KUTACANE (Waspada.id) : Jaksa Penuntut Umum (JPU) menuntut pidana mati terhadap terdakwa AS dalam sidang perkara pembunuhan berencana yang menewaskan lima orang dan melukai satu korban lainnya. Sidang pembacaan tuntutan digelar di Pengadilan Negeri (PN) Kutacane, Kamis (22/1).

Dalam tuntutannya, JPU Wahyu Husni menyatakan terdakwa AS terbukti secara sah dan meyakinkan melakukan tindak pidana pembunuhan berencana sebagaimana diatur dalam Pasal 340 Kitab Undang-Undang Hukum Pidana (KUHP).

Perbuatan terdakwa dinilai memenuhi seluruh unsur pasal tersebut berdasarkan fakta persidangan.
Selain itu, penuntut umum juga mendasarkan tuntutan pada ketentuan pidana terbaru, yakni Pasal 459 juncto Pasal 127 ayat (1) Undang-Undang RI Nomor 1 Tahun 2023 tentang KUHP, sebagai penyesuaian dengan sistem hukum pidana nasional yang baru.

Peristiwa pembunuhan berencana tersebut terjadi di Desa Uning Sigugur, Kecamatan Babul Rahmah, Kabupaten Aceh Tenggara. Dalam persidangan terungkap, aksi terdakwa dilakukan secara terencana dan berlangsung di tiga lokasi rumah berbeda, yang mengakibatkan lima orang meninggal dunia dan satu korban lainnya mengalami luka berat.

JPU menegaskan, tuntutan pidana mati dijatuhkan dengan mempertimbangkan tingkat kekejaman perbuatan terdakwa, dilakukan secara berulang, serta menimbulkan dampak luas terhadap rasa aman dan ketertiban masyarakat.
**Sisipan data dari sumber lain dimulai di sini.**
/-- **Weighted coercivity from a weighted bound on the inverse.** `Δ` symmetric, invertible, with nonnegative form
(playing `G₁⁻¹`, positive by Thm 3.11/3.12); `w` a weight (playing `(L^jη)^{−2}` on the scale-`j` region); if the
inverse satisfies `⟨w·y, Δ⁻¹(w·y)⟩ ≤ c⟨y, w·y⟩` (Schur test on the kernel `w^{1/2}G₁w^{1/2}` via Thm 3.3 (3.46) + B6
Lemma 2.1), then `⟨x, Δx⟩ ≥ c⁻¹⟨x, w·x⟩` for every `x` (test `μ = c⁻¹ w·x` in
`QGQInverse.two_dot_sub_form_le_inv_form`). [folklore] -/
theorem weighted_coercive_of_inverse_bound (Δ : Matrix n n ℝ) (hsymm : Δ.IsSymm) (hunit : IsUnit Δ)
    (hpos : ∀ v : n → ℝ, 0 ≤ v ⬝ᵥ (Δ *ᵥ v)) (w : n → ℝ) {c : ℝ} (hc : 0 < c)
    (hG : ∀ y : n → ℝ, (w * y) ⬝ᵥ (Δ⁻¹ *ᵥ (w * y)) ≤ c * (y ⬝ᵥ (w * y))) (x : n → ℝ) :
    c⁻¹ * (x ⬝ᵥ (w * x)) ≤ x ⬝ᵥ (Δ *ᵥ x) := by
  have h := two_dot_sub_form_le_inv_form Δ hsymm hunit hpos x (c⁻¹ • (w * x))
  simp only [dotProduct_smul, Matrix.mulVec_smul, smul_dotProduct, smul_eq_mul] at h
  have h2 := hG x
  have hc' : 0 ≤ c⁻¹ := inv_nonneg.mpr hc.le
  have h3 : c⁻¹ * (c⁻¹ * ((w * x) ⬝ᵥ (Δ⁻¹ *ᵥ (w * x)))) ≤ c⁻¹ * (c⁻¹ * (c * (x ⬝ᵥ (w * x)))) :=
    mul_le_mul_of_nonneg_left (mul_le_mul_of_nonneg_left h2 hc') hc'
  have e : c⁻¹ * (c⁻¹ * (c * (x ⬝ᵥ (w * x)))) = c⁻¹ * (x ⬝ᵥ (w * x)) := by
    field_simp
  rw [e] at h3
  linarith

end devices

/-! ## 4. IMS localisation (the device of `SectE-interface-proof.md` §5.5: Lemma 2.4′ is applied cube by cube) -/

section ims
Perbuatan terdakwa dinilai tidak hanya menghilangkan nyawa manusia, tetapi juga melukai rasa keadilan dan nilai kemanusiaan.

Pembacaan tuntutan dilakukan di hadapan majelis hakim, terdakwa, serta penasihat hukum terdakwa dalam sidang terbuka untuk umum dengan pengamanan ketat.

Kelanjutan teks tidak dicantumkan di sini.